Archive for August, 2007

Buy Me!

Friday, August 31st, 2007 @ 22:47

There’s less than 15 minutes left until the football transfer window slams shut. I am getting slightly concerned – I am yet to receive the call from José Mourinho, offering me a £150,000 a week deal at Chelsea.

Today hasn’t been a good day for me all round. I was disappointed not to receive an England call up from Steve McClaren. How can that donkey Frank Lampard keep getting capped, while my football skills are always overlooked? :o(

Future Cinema Trips

Thursday, August 30th, 2007 @ 21:46

Two films I must see over the next fortnight.

Death Sentence
– looks exciting and very violent!
and Run Fatboy Run – anything with Simon Pegg in is bound to be funny!

The IT Crowd

Thursday, August 30th, 2007 @ 20:32

I spent the majority of this afternoon watching the entire first series of The IT Crowd. Up until today, I hadn’t seen it before, so thought I had better watch it to find out what all the fuss was about.

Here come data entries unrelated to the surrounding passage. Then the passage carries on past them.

import Literature.NumberTheory.LFunctions.DirichletLTruncationPackedLeafA
import Literature.NumberTheory.LFunctions.DirichletLTruncationPackedLeafD
import HarnessLib

/-!
# Packed truncation certificates — the drift bound of a leaf (analytic step)

The truncated sums `A_v(s, N) = Σ_{n ≤ N} v(n) n^{-s}` and the drift `D_v(s, N) = Σ_{N' ≤ N} max(0, −A_v(s, N'))/N'` of
`LTruncation.cell_bound`, the per-cell invariant of the packed certificate, and the analytic half of the D-part of a leaf:
if the running value `pref` under-estimates `2^P A(s, n₀−1)` and `wlo ≤ 2^P x^{-s} ≤ c0h` on the leaf, the running values
`p_t` of `leafCell` under-estimate `2^P A(s, n₀+t)`, so `Σ_t max(0, −p_t)/n₀` dominates `2^P (D(s, n₀+L−1) − D(s, n₀−1))`.
[cite: Chua2005RealZeros, §2.2 ALGO 1]
-/

namespace Literature.NumberTheory.LFunctions

namespace LTruncationPacked

open Finset FeketePolyaKernel LTruncationCert Literature.Analysis.Convolution

/-- `A_v(s, N) = Σ_{n=1}^{N} v(n) n^{-s}` (shape of `LTruncation.cell_bound`). [cite: Chua2005RealZeros, §2.2 ALGO 1] -/
noncomputable def Asum (v : ℕ → ℤ) (s : ℝ) (N : ℕ) : ℝ :=
  ∑ n ∈ range N, (v (n + 1) : ℝ) * ((n + 1 : ℕ) : ℝ) ^ (-s)

/-- `D_v(s, N) = Σ_{N'=1}^{N} max(0, −A_v(s, N'))/N'`. [cite: Chua2005RealZeros, §2.2 ALGO 1] -/
noncomputable def Dsum (v : ℕ → ℤ) (s : ℝ) (N : ℕ) : ℝ :=
  ∑ i ∈ range N, max 0 (-(Asum v s (i + 1))) / ((i + 1 : ℕ) : ℝ)

/-- The per-cell invariant after the terms `n < n₀`: `pref ≤ 2^P A(s, n₀−1)` and `2^P D(s, n₀−1) ≤ d`, `s = i/E`.
[cite: Chua2005RealZeros, §2.2 ALGO 1] -/
def CellInv (P E : ℕ) (v : ℕ → ℤ) (n₀ : ℕ) (iw : ℕ × ℕ) (ad : ℤ × ℕ) : Prop :=
  (ad.1 : ℝ) ≤ (2 : ℝ) ^ P * Asum v ((iw.1 : ℝ) / E) (n₀ - 1) ∧
    (2 : ℝ) ^ P * Dsum v ((iw.1 : ℝ) / E) (n₀ - 1) ≤ (ad.2 : ℝ)

section DBound

variable {v : ℕ → ℤ} {s : ℝ}

/-- Splitting `A` at `n₀ − 1`: `A(n₀ − 1 + (t+1)) = A(n₀ − 1) + Σ_{j ≤ t} v(n₀+j)(n₀+j)^{-s}` (`n₀ ≥ 1`). [folklore] -/
private theorem Asum_split {n₀ : ℕ} (hn₀ : 1 ≤ n₀) (t : ℕ) :
    Asum v s (n₀ + t) = Asum v s (n₀ - 1) +
      ∑ j ∈ range (t + 1), (v (n₀ + j) : ℝ) * ((n₀ + j : ℕ) : ℝ) ^ (-s) := by
  rw [Asum, Asum, show n₀ + t = (n₀ - 1) + (t + 1) by omega, Finset.sum_range_add]
  congr 1
  refine Finset.sum_congr rfl fun j _ => ?_
  rw [show n₀ - 1 + j + 1 = n₀ + j by omega]

/-- The running values under-estimate the partial sums: `p_t ≤ 2^P A(s, n₀ + t)`. [cite: Chua2005RealZeros, §2.2 ALGO 1] -/
theorem prefRun_le_Asum {P n₀ L wlo c0h : ℕ} {pref : ℤ} (hv : ∀ n, v n = 0 ∨ v n = 1 ∨ v n = -1) (hn₀ : 1 ≤ n₀)
    (hpref : (pref : ℝ) ≤ (2 : ℝ) ^ P * Asum v s (n₀ - 1))
    (hwlo : ∀ t < L, (wlo : ℝ) ≤ (2 : ℝ) ^ P * ((n₀ + t : ℕ) : ℝ) ^ (-s))
    (hc0h : ∀ t < L, (2 : ℝ) ^ P * ((n₀ + t : ℕ) : ℝ) ^ (-s) ≤ c0h) {t : ℕ} (ht : t < L) :
    ((prefRun pref wlo c0h (sgnP v n₀) (sgnM v n₀) t : ℤ) : ℝ) ≤ (2 : ℝ) ^ P * Asum v s (n₀ + t) := by
  rw [Asum_split hn₀, mul_add, prefRun, psumF, psumF]
  simp only [Int.cast_add, Int.cast_sub, Nat.cast_mul, Nat.cast_sum, Int.cast_sum, Int.cast_mul, Int.cast_natCast]
  rw [Finset.mul_sum, Finset.mul_sum, Finset.mul_sum]
  have hterm : ∀ j ∈ range (t + 1), (wlo : ℝ) * (sgnP v n₀ j : ℝ) - (c0h : ℝ) * (sgnM v n₀ j : ℝ) ≤
      (2 : ℝ) ^ P * ((v (n₀ + j) : ℝ) * ((n₀ + j : ℕ) : ℝ) ^ (-s)) := by
    intro j hj
    have hjL : j < L := by have := Finset.mem_range.1 hj; omega
    rcases hv (n₀ + j) with h0 | h1 | h2
    · simp [sgnP, sgnM, ind, h0]
    · have := hwlo j hjL
      simp only [sgnP, sgnM, ind, h1, if_true, show (1 : ℤ) ≠ -1 by decide, if_false, Nat.cast_one, Nat.cast_zero,
        mul_one, mul_zero, sub_zero, Int.cast_one, one_mul]
      exact this
    · have := hc0h j hjL
      simp only [sgnP, sgnM, ind, h2, show (-1 : ℤ) ≠ 1 by decide, if_false, if_true, Nat.cast_one, Nat.cast_zero,
        mul_one, mul_zero, zero_sub, Int.cast_neg, Int.cast_one]
      linarith
  have hsum := Finset.sum_le_sum hterm
  rw [Finset.sum_sub_distrib] at hsum
  linarith

/-- `((−z).toNat : ℝ) = max 0 (−z)`. [folklore] -/
private theorem cast_toNat_neg (z : ℤ) : (((-z).toNat : ℕ) : ℝ) = max 0 (-(z : ℝ)) := by
  rcases le_or_gt 0 (-z) with h | h
  · have : (((-z).toNat : ℕ) : ℤ) = -z := Int.toNat_of_nonneg h
    have h' : (0 : ℝ) ≤ -(z : ℝ) := by exact_mod_cast h
    rw [max_eq_right h']; exact_mod_cast this
  · have : (-z).toNat = 0 := by rw [Int.toNat_eq_zero]; omega
    have h' : -(z : ℝ) < 0 := by exact_mod_cast h
    rw [this, max_eq_left h'.le]; simp

/-- **The drift bound of a leaf.** [cite: Chua2005RealZeros, §2.2 ALGO 1] -/
theorem leaf_D_bound {P n₀ L wlo c0h : ℕ} {pref : ℤ} (hv : ∀ n, v n = 0 ∨ v n = 1 ∨ v n = -1) (hn₀ : 1 ≤ n₀)
    (hpref : (pref : ℝ) ≤ (2 : ℝ) ^ P * Asum v s (n₀ - 1))
    (hwlo : ∀ t < L, (wlo : ℝ) ≤ (2 : ℝ) ^ P * ((n₀ + t : ℕ) : ℝ) ^ (-s))
    (hc0h : ∀ t < L, (2 : ℝ) ^ P * ((n₀ + t : ℕ) : ℝ) ^ (-s) ≤ c0h) :
    (2 : ℝ) ^ P * (Dsum v s (n₀ + L - 1) - Dsum v s (n₀ - 1)) ≤
      (∑ t ∈ range L, (((-(prefRun pref wlo c0h (sgnP v n₀) (sgnM v n₀) t)).toNat : ℕ) : ℝ)) / n₀ := by
  have hn₀0 : (0 : ℝ) < n₀ := by exact_mod_cast hn₀
  have h2P : (0 : ℝ) < 2 ^ P := by positivity
  -- the drift increment as a sum over the leaf
  have hsplit : Dsum v s (n₀ + L - 1) - Dsum v s (n₀ - 1) =
      ∑ t ∈ range L, max 0 (-(Asum v s (n₀ + t))) / ((n₀ + t : ℕ) : ℝ) := by
    rw [Dsum, Dsum, show n₀ + L - 1 = (n₀ - 1) + L by omega, Finset.sum_range_add, add_sub_cancel_left]
    refine Finset.sum_congr rfl fun t _ => ?_
    rw [show n₀ - 1 + t + 1 = n₀ + t by omega]
  rw [hsplit, Finset.mul_sum, le_div_iff₀ hn₀0, Finset.sum_mul]
  refine Finset.sum_le_sum fun t ht => ?_
  have htL : t < L := Finset.mem_range.1 ht
  have hp := prefRun_le_Asum hv hn₀ hpref hwlo hc0h htL
  set p : ℤ := prefRun pref wlo c0h (sgnP v n₀) (sgnM v n₀) t
  have hnt : (0 : ℝ) < ((n₀ + t : ℕ) : ℝ) := by exact_mod_cast (show 0 < n₀ + t by omega)
  have hn0nt : (n₀ : ℝ) ≤ ((n₀ + t : ℕ) : ℝ) := by exact_mod_cast (Nat.le_add_right _ _)
  rw [cast_toNat_neg]
  -- `2^P max(0, −A) ≤ max(0, −p)` and `n₀/(n₀+t) ≤ 1`
  have hmax : (2 : ℝ) ^ P * max 0 (-(Asum v s (n₀ + t))) ≤ max 0 (-(p : ℝ)) := by
    rcases le_or_gt 0 (Asum v s (n₀ + t)) with hA | hA
    · rw [max_eq_left (by linarith)]; simp
    · rw [max_eq_right (by linarith)]
      calc (2 : ℝ) ^ P * -Asum v s (n₀ + t) ≤ -(p : ℝ) := by linarith
        _ ≤ max 0 (-(p : ℝ)) := le_max_right _ _
  have hm0 : 0 ≤ max 0 (-(p : ℝ)) := le_max_left _ _
  have hA0 : 0 ≤ max 0 (-(Asum v s (n₀ + t))) := le_max_left _ _
  calc (2 : ℝ) ^ P * (max 0 (-(Asum v s (n₀ + t))) / ((n₀ + t : ℕ) : ℝ)) * n₀
      = ((2 : ℝ) ^ P * max 0 (-(Asum v s (n₀ + t)))) * ((n₀ : ℝ) / ((n₀ + t : ℕ) : ℝ)) := by
        field_simp
    _ ≤ max 0 (-(p : ℝ)) * 1 := by
        refine mul_le_mul hmax ((div_le_one hnt).2 hn0nt) (by positivity) hm0
    _ = max 0 (-(p : ℝ)) := mul_one _

end DBound

end LTruncationPacked

end Literature.NumberTheory.LFunctions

A very funny show, but working in IT Support myself, I found it a tad unrealistic. The idea that the standard response to customers is “Turn the machine off and on again” is a total myth! I only suggest that when I’m really stuck, need coffee/food/walk/shit, or don’t want to speak to the end user :o)

My Day At Alton Towers

Wednesday, August 29th, 2007 @ 15:47

I am now back in Bath, following my short break. Most of the events at the campsite have already been mentioned, so I’ll just write a little bit about Alton Towers, photos can be found on the blog below.

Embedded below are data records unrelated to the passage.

/-- The class is stable under translations with non-negative time component. -/
theorem posSep_translateMulti (h : tsupport ⇑P ⊆ {x | (∀ k, 0 < x k 0) ∧ Function.Injective x})
    {v : EuclideanSpace ℝ (Fin 4)} (hv : 0 ≤ v 0) :
    tsupport ⇑(translateMulti v P) ⊆ {x | (∀ k, 0 < x k 0) ∧ Function.Injective x} := by
  intro x hx
  obtain ⟨hpos, hinj⟩ := h (tsupport_translateMulti_subset v P hx)
  refine ⟨fun k => ?_, fun i j hij => hinj ?_⟩
  · have hk := hpos k
    simp only [PiLp.sub_apply] at hk
    linarith
  · change x i - v = x j - v
    rw [hij]

/-- The support of `R · F` is the image of the support of `F`. -/
theorem tsupport_linActMulti_subset (R : EuclideanSpace ℝ (Fin 4) ≃ₗᵢ[ℝ] EuclideanSpace ℝ (Fin 4)) :
    tsupport ⇑(linActMulti R P) ⊆ {x | (fun k => R.symm (x k)) ∈ tsupport ⇑P} := by
  have h : ⇑(linActMulti R P) = ⇑P ∘ fun x k => R.symm (x k) := funext fun x => linActMulti_apply R P x
  rw [h]
  exact tsupport_comp_subset_preimage _ (continuous_pi fun k => R.symm.continuous.comp (continuous_apply k))

/-- Compact support is preserved by `linActMulti`. -/
theorem hasCompactSupport_linActMulti (hP : HasCompactSupport ⇑P)
    (R : EuclideanSpace ℝ (Fin 4) ≃ₗᵢ[ℝ] EuclideanSpace ℝ (Fin 4)) : HasCompactSupport ⇑(linActMulti R P) := by
  have h : ⇑(linActMulti R P) =
      ⇑P ∘ (ContinuousLinearEquiv.piCongrRight fun _ : Fin n => R.symm.toContinuousLinearEquiv).toHomeomorph := by
    funext x; rfl
  rw [h]; exact hP.comp_homeomorph _

/-- Compact support is preserved by translations. -/
theorem hasCompactSupport_translateMulti (hP : HasCompactSupport ⇑P) (a : EuclideanSpace ℝ (Fin 4)) :
    HasCompactSupport ⇑(translateMulti a P) := by
  have h : ⇑(translateMulti a P) = ⇑P ∘ Homeomorph.subRight (fun _ : Fin n => a) := by
    funext x; simp only [translateMulti_apply, Function.comp_apply, Homeomorph.subRight_apply]; rfl
  rw [h]; exact hP.comp_homeomorph _

/-- The support of the real part `(F + F̄)/2` lies in the support of `F`. -/
theorem tsupport_realPart_subset (F : 𝓢((Fin n → EuclideanSpace ℝ (Fin 4)), ℂ)) :
    tsupport ⇑((2⁻¹ : ℂ) • (F + starTest F)) ⊆ tsupport ⇑F :=
  (tsupport_smul_subset_right (fun _ : Fin n → EuclideanSpace ℝ (Fin 4) => (2⁻¹ : ℂ)) _).trans
    ((tsupport_add ⇑F ⇑(starTest F)).trans
      (Set.union_subset subset_rfl (tsupport_comp_subset (g := (starRingEnd ℂ)) (map_zero _) _)))

/-- The support of the imaginary part `i(F̄ − F)/2` lies in the support of `F`. -/
theorem tsupport_imagPart_subset (F : 𝓢((Fin n → EuclideanSpace ℝ (Fin 4)), ℂ)) :
    tsupport ⇑((2⁻¹ * Complex.I : ℂ) • (starTest F - F)) ⊆ tsupport ⇑F := by
  refine (tsupport_smul_subset_right (fun _ : Fin n → EuclideanSpace ℝ (Fin 4) => (2⁻¹ * Complex.I : ℂ)) _).trans ?_
  rw [sub_eq_add_neg]
  refine (tsupport_add ⇑(starTest F) ⇑(-F)).trans
    (Set.union_subset (tsupport_comp_subset (g := (starRingEnd ℂ)) (map_zero _) _) ?_)
  exact (tsupport_neg ⇑F).le
/-! ### The general theorem -/

/-- **Varesco's theorem, abstract form: a rational Hodge similitude onto `T(X)` whose multiplier is that
of an algebraic similitude datum for `X` is algebraic.** Let `(X, η, p, x)`, `(Y, η_Y, p_Y, x_Y)`,
`(Z, η_Z, p_Z, x_Z)` be marked projective K3 surfaces, `γ` a datum for `X` from `Z` of multiplier `m ≠ 0`
(`Datum`), and `ψ : H²(Y(ℂ); ℂ) → H²(X(ℂ); ℂ)` a map sending `T(Y)` onto `T(X)`, rational there, with
`(ηψa · ηψb) = m (η_Y a · η_Y b)` on `T(Y)` and `ψ(η_Y⁻¹x_Y) ∈ ℂ·η⁻¹x`. Then, granted
`Buskin2019_hodgeIsometry_algebraic`, `ψ = [γ']_*` on `T(Y)` for an algebraic class `γ'` on `X ⊗ Y`. Proof:
`u = c⁻¹·ᵗφ ∘ ψ : T(Y) ⥲ T(Z)` (`φ = [γ]_*`, `φᵗφ = c` on `T(X)`, `ᵗφφ = c` on `T(Z)`) is a rational Hodge
isometry, so `u = [γ_u]_*` (Buskin–Huybrechts), and `ψ = φ ∘ u = [γ ∘ γ_u]_*` on `T(Y)`.
[cite: Varesco2023, Thm. 0.2 and §2 Thm. 2.1 (proof)] [cite: Huybrechts2019, Cor. 0.4 (i)]
[cite: Kahn2020, §3.5.3 Lemma 3.48] -/
theorem algebraic_of_similitude_of_datum (hB : Buskin2019_hodgeIsometry_algebraic)
    (hS : IsK3Surface S)
    (η : complexBetti S (2 * 1) ≃ₗ[ℂ] (K3Index → ℂ)) (p : complexBetti S (2 * 2)) (x : K3Index → ℂ)
    (hM : MarkedK3[S, η, p, x])
    {Y : SchemeOver ℂ} (hY : IsK3Surface Y)
    (ηY : complexBetti Y (2 * 1) ≃ₗ[ℂ] (K3Index → ℂ)) (pY : complexBetti Y (2 * 2)) (xY : K3Index → ℂ)
    (hMY : MarkedK3[Y, ηY, pY, xY])
    {Z : SchemeOver ℂ} (hZ : IsK3Surface Z)
    (ηZ : complexBetti Z (2 * 1) ≃ₗ[ℂ] (K3Index → ℂ)) (pZ : complexBetti Z (2 * 2)) (xZ : K3Index → ℂ)
    (hMZ : MarkedK3[Z, ηZ, pZ, xZ])
    {m : ℕ} (hm : m ≠ 0) (γ : complexBetti (S ⊗ Z) (2 * 2)) (hD : Datum[S, Z, hS.1, hZ.1, η, ηZ ; γ, m])
    (ψ : complexBetti Y (2 * 1) →ₗ[ℂ] complexBetti S (2 * 1))
    (hψT : ∀ y ∈ transcendentalSubspace Y, ψ y ∈ transcendentalSubspace S)
    (hψonto : ∀ z ∈ transcendentalSubspace S, ∃ y ∈ transcendentalSubspace Y, ψ y = z)
    (hψrat : ∀ y ∈ transcendentalSubspace Y, IsRationalClass y → IsRationalClass (ψ y))
    (hψmul : ∀ a ∈ transcendentalSubspace Y, ∀ b ∈ transcendentalSubspace Y,
      k3Form (η (ψ a)) (η (ψ b)) = (m : ℂ) * k3Form (ηY a) (ηY b))
    (hψline : ∃ t : ℂ, ψ (ηY.symm xY) = t • η.symm x) :
    ∃ γ' ∈ algebraicClasses (S ⊗ Y) 2, ∀ y ∈ transcendentalSubspace Y,
      Corr[complexOrientationFamily, S, Y, hS.1, hY.1 ; γ', y] = ψ y := by
  classical
  have h4 : 2 * 1 + 2 * 1 = 2 * 2 := rfl
  have hm0 : (m : ℂ) ≠ 0 := Nat.cast_ne_zero.2 hm
  obtain ⟨hp₀, ⟨hpint, hpgen, hηint, hηcup, hx20, hxline⟩, -⟩ := id hM
  obtain ⟨hpZ0, ⟨hpZint, -, -, hηZcup, hxZ20, hxZline⟩, -⟩ := id hMZ
  obtain ⟨hγalg, hφrat, hφtyp, hφT, hφonto, hφmul⟩ := hD
  -- `φ` and its transpose as linear maps
  set φ : complexBetti Z (2 * 1) →ₗ[ℂ] complexBetti S (2 * 1) :=
    (complexGysin complexOrientationFamily (IsSmoothProjective.tensor_holds hS.1 hZ.1) hS.1
        (SemiCartesianMonoidalCategory.fst S Z) (rfl : 2 * 1 + 2 * 2 + 2 * 2 = 2 * 1 + 2 * (2 + 2))) ∘ₗ
      ((cupProduct (rfl : 2 * 1 + 2 * 2 = 2 * 1 + 2 * 2)).flip γ) ∘ₗ
      (complexBetti.map (SemiCartesianMonoidalCategory.snd S Z) (2 * 1)).hom with hφdef
  have hφ : ∀ y, φ y = Corr[complexOrientationFamily, S, Z, hS.1, hZ.1 ; γ, y] := fun y ↦ rfl
  set φt : complexBetti S (2 * 1) →ₗ[ℂ] complexBetti Z (2 * 1) :=
    (complexGysin complexOrientationFamily (IsSmoothProjective.tensor_holds hZ.1 hS.1) hZ.1
        (SemiCartesianMonoidalCategory.fst Z S) (rfl : 2 * 1 + 2 * 2 + 2 * 2 = 2 * 1 + 2 * (2 + 2))) ∘ₗ
      ((cupProduct (rfl : 2 * 1 + 2 * 2 = 2 * 1 + 2 * 2)).flip (Transp[S, Z ; γ])) ∘ₗ
      (complexBetti.map (SemiCartesianMonoidalCategory.snd Z S) (2 * 1)).hom with hφtdef
  have hφt : ∀ w, φt w = Corr[complexOrientationFamily, Z, S, hZ.1, hS.1 ; Transp[S, Z ; γ], w] :=
    fun w ↦ rfl
  have hφtyp' : ∀ y, IsOfHodgeType 2 Z (2 * 1) 1 1 y →
      IsOfHodgeType 2 S (2 * 1) 1 1 (Corr[complexOrientationFamily, S, Z, hS.1, hZ.1 ; γ, y]) :=
    fun y hy ↦ hφtyp 1 1 y hy
  -- the constant `c = m · ∫p_X / ∫p_Z`, rational and non-zero
  set c : ℂ := (m : ℂ) * traceC hS.1 p * (traceC hZ.1 pZ)⁻¹ with hcdef
  have hτS : traceC hS.1 p ≠ 0 := fun h ↦ hp₀ (eq_zero_of_traceC_eq_zero hS.1 h)
  have hτZ : traceC hZ.1 pZ ≠ 0 := fun h ↦ hpZ0 (eq_zero_of_traceC_eq_zero hZ.1 h)
  have hc0 : c ≠ 0 := by
    rw [hcdef]
    exact mul_ne_zero (mul_ne_zero hm0 hτS) (inv_ne_zero hτZ)
  obtain ⟨p₀, hp₀eq⟩ := (isRationalClass_iff_mem_range_ofRatClass _).1 hpint.isRationalClass
  obtain ⟨pZ₀, hpZ₀eq⟩ := (isRationalClass_iff_mem_range_ofRatClass _).1 hpZint.isRationalClass
  set κ : ℚ := ((m : ℚ) * trace hS.1 p₀ * (trace hZ.1 pZ₀)⁻¹)⁻¹ with hκdef
  have hκ : (κ : ℂ) = c⁻¹ := by
    rw [hκdef, hcdef, ← hp₀eq, ← hpZ₀eq, traceC_ofRatClass, traceC_ofRatClass]
    push_cast
    rfl
  -- `φ ᵗφ = c` on `T(X)`, `ᵗφ φ = c` on `T(Z)`; `ᵗφ` maps `T(X) → T(Z)`, rational
  have key : ∀ z ∈ transcendentalSubspace S, φ (φt z) = c • z := fun z hz ↦ by
    rw [hφt, hφ]
    exact comp_transpose_eq_smul hS.1 hZ.1 η p ηZ pZ hpZ0 hηcup hηZcup γ hφrat hφtyp' hφT hφonto hφmul hz
  have key' : ∀ y ∈ transcendentalSubspace Z, φt (φ y) = c • y := fun y hy ↦ by
    rw [hφt, hφ]
    exact transpose_comp_eq_smul hS.1 hZ.1 η p ηZ pZ hpZ0 hηcup hηZcup γ hφrat hφtyp' hφT hφmul hy
  have hφtT : ∀ z ∈ transcendentalSubspace S, φt z ∈ transcendentalSubspace Z := fun z hz ↦ by
    rw [hφt]
    exact transpose_mem_transcendentalSubspace hS.1 hZ.1 γ hφrat hφtyp' hz
  have hφtrat : ∀ z, IsRationalClass z → IsRationalClass (φt z) := fun z hz ↦ by
    rw [hφt]
    exact isRationalClass_transpose hS.1 hZ.1 γ hφrat hz
  -- multiplier of `ᵗφ` on `T(X)`: `m (ηZ ᵗφa · ηZ ᵗφb) = c² (ηa · ηb)`
  have hφtmul : ∀ a ∈ transcendentalSubspace S, ∀ b ∈ transcendentalSubspace S,
      (m : ℂ) * k3Form (ηZ (φt a)) (ηZ (φt b)) = c ^ 2 * k3Form (η a) (η b) := by
    intro a ha b hb
    have h := hφmul _ (hφtT a ha) _ (hφtT b hb)
    rw [← hφ, ← hφ, key a ha, key b hb, map_smul, map_smul, k3Form_smul_left, k3Form_smul_right] at h
    linear_combination -h
  -- the Hodge isometry `u = c⁻¹ · ᵗφ ∘ ψ : H²(Y) → H²(Z)`
  set u : complexBetti Y (2 * 1) →ₗ[ℂ] complexBetti Z (2 * 1) := c⁻¹ • (φt ∘ₗ ψ) with hudef
  have hu : ∀ y, u y = c⁻¹ • φt (ψ y) := fun y ↦ rfl
  have huT : ∀ y ∈ transcendentalSubspace Y, u y ∈ transcendentalSubspace Z := fun y hy ↦ by
    rw [hu]
    exact Submodule.smul_mem _ _ (hφtT _ (hψT y hy))
  have huonto : ∀ z ∈ transcendentalSubspace Z, ∃ y ∈ transcendentalSubspace Y, u y = z := by
    intro z hz
    obtain ⟨y, hy, hyz⟩ := hψonto (φ z) (by rw [hφ]; exact hφT z hz)
    refine ⟨y, hy, ?_⟩
    rw [hu, hyz, key' z hz, smul_smul, inv_mul_cancel₀ hc0, one_smul]
  have hurat : ∀ y ∈ transcendentalSubspace Y, IsRationalClass y → IsRationalClass (u y) := by
    intro y hyT hy
    rw [hu, ← hκ]
    exact (hφtrat _ (hψrat y hyT hy)).smul _
  have huiso : ∀ a ∈ transcendentalSubspace Y, ∀ b ∈ transcendentalSubspace Y,
      k3Form (ηZ (u a)) (ηZ (u b)) = k3Form (ηY a) (ηY b) := by
    intro a ha b hb
    have h1 := hφtmul _ (hψT a ha) _ (hψT b hb)
    rw [hψmul a ha b hb] at h1
    have h2 : (m : ℂ) * k3Form (ηZ (φt (ψ a))) (ηZ (φt (ψ b))) = (m : ℂ) * (c ^ 2 * k3Form (ηY a) (ηY b)) := by
      rw [h1]; ring
    have h3 := mul_left_cancel₀ hm0 h2
    rw [hu, hu, map_smul, map_smul, k3Form_smul_left, k3Form_smul_right, h3]
    field_simp
  -- the period line
  have hωZT : ηZ.symm xZ ∈ transcendentalSubspace Z :=
    (mem_transcendentalSubspace_iff_forall_algebraicClasses hZ.1 _).2
      fun d hd ↦ PgOneCyclotomicSquares.cup_eq_zero_of_twoZero hZ.1 hxZ20 hd
  have hωZne : ηZ.symm xZ ≠ 0 := CyclotomicCM.period_ne_zero hMZ
  have huline : ∃ t : ℂ, u (ηY.symm xY) = t • ηZ.symm xZ := by
    obtain ⟨t, ht⟩ := hψline
    -- `φ (ηZ⁻¹xZ) = s • η⁻¹x` with `s ≠ 0`, so `ᵗφ (η⁻¹x) = (s⁻¹ c) • ηZ⁻¹xZ`
    have h20 : IsOfHodgeType 2 S (2 * 1) 2 0 (φ (ηZ.symm xZ)) := by rw [hφ]; exact hφtyp 2 0 _ hxZ20
    obtain ⟨s, hs⟩ := hxline _ h20
    have hs0 : s ≠ 0 := by
      rintro rfl
      rw [zero_smul] at hs
      have h := key' _ hωZT
      rw [hs, map_zero] at h
      exact hωZne (by
        have := h.symm
        rwa [smul_eq_zero, or_iff_right hc0] at this)
    have hline : φt (η.symm x) = (s⁻¹ * c) • ηZ.symm xZ := by
      have h := key' _ hωZT
      rw [hs, map_smul] at h
      rw [mul_smul, ← h, smul_smul, inv_mul_cancel₀ hs0, one_smul]
    refine ⟨c⁻¹ * (t * (s⁻¹ * c)), ?_⟩
    rw [hu, ht, map_smul, hline, smul_smul, smul_smul, mul_assoc]
  -- Buskin–Huybrechts on `u : T(Y) ⥲ T(Z)`
  have hH : Huybrechts2019_transcendentalHodgeIsometry_algebraic :=
    NikulinIsogeny.transcendentalHodgeIsometry_algebraic_of_buskin hB
  obtain ⟨γu, hγualg, hγu⟩ := hH hZ hY ηZ pZ xZ ηY pY xY hMZ hMY u huT huonto hurat huiso huline
  -- `ψ = φ ∘ u = [γ ∘ γ_u]_*` on `T(Y)`
  have hCUP := SquareOfGenerator.cupProduct_mem_algebraicClasses_tripleProduct
  obtain ⟨γ', hγ'alg, hγ'⟩ := corrComp_K3_of_cup complexOrientationFamily hCUP S Z Y hS hZ hY γ hγalg γu hγualg
  refine ⟨γ', hγ'alg, fun y hy ↦ ?_⟩
  rw [hγ' y, ← hγu y hy, ← hφ, hu, map_smul, key _ (hψT y hy), smul_smul, inv_mul_cancel₀ hc0, one_smul]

A summary of the attractions I had time to ride:

The Monorail:
Not strictly a ride. The Monorail took us from the monstrous sized car park to the park. Even though it was able to hold a lot of people, there was still a massive queue – although this can be put down to the fact of 10,000,000 people trying to enter the same place at the same time.

Oblivion:
The one I had been warned about. I was told to empty my bowels prior to going on this one, or risk filling my pants with cream. I dismissed this as I only get scared of real threats, and my brain told me that this ride would be safe, however frighting it may appear. I enjoyed the ride and the feeling of falling at such speed is impressive. To think this is what people who jump off cliffs and buildings must feel moments before they splatter on the floor – it’s enough to put anyone off suicide.

Nemesis:
Another fast and scary one. This ride required you to be strapped in very tight. Having watched the roller-coaster bomb around the track while I was in the queue, I wasn’t going to object to the extra security. While the ride was amazing, it was very fast and all over too quickly.

Duel:
I didn’t like this one. It was basically a crap ghost train where you were encouraged to shoot the green dots on the wall and monsters with a laser pistol, similar to what you might use on the Sega Mastersystem.

Hex:
Definitely one for the grannies. Most of this attraction was spent watching a pre-ride presentation, supposedly a “true” horror story about a man getting cursed, branches falling off a tree and his family members dying. It reminded me of being on a boring school trip. The ride was a trick of the mind, rather than a thrill experience. You would sit on a church-like bench, which would rock slowly from side to side, while the ceiling would rotate, thus giving the impression that you were tipping upside down. My intelligence was not fooled. Rubbish.

Runaway Mine Train:
This may not be one of the biggies, but I enjoyed it. A fast, fun, old-skool style roller-coaster. One horizontal track which the train would twist and turn along at high speed. Good fun!

Congo River Rapids:
Watkins and I rode this one twice as it was so fun (and the queues were relatively short). You would sit on what was effectively a massive tyre, while taking a leisurely trip down fast moving rapids, water falls and rocks. Good fun if you don’t mind getting bashed about and a bit damp.

The Flume:
Another one we went on twice. This one too involved water and getting very, very wet! A raft takes you around a water propelled track, up and down flumes and past bastard ducks who spray water all over your already soaked clothes. Some poor sod in-front of us got absolutely drenched – it looked like he had fallen in!

Air:
My favourite ride. Like Nemesis, we were all strapped in very securely, before being turned 90 degrees so we were facing the floor. The roller-coaster then took us up a hill, before racing around the track, flipping us from side-to-side, upside down, high into the sky and within literally inches of the ground. Excellent stuff! Had it not been for the massive queues, I would have rode this one all day.

Skyride:
Gondolas which take you to and from various areas in the park. Pretty cool as it suspends you very high above the ground. You also get some fabulous views across the park, ground and surrounding countryside.

The Toilet:
Due to consuming a lot of Coca Cola (they were giving unlimited re-fills!), I had to use this attraction a lot. This ride featured some amazing mini-water flumes, mad hand dryers, insane taps (both hot & cold) and some crazy soap dispensers!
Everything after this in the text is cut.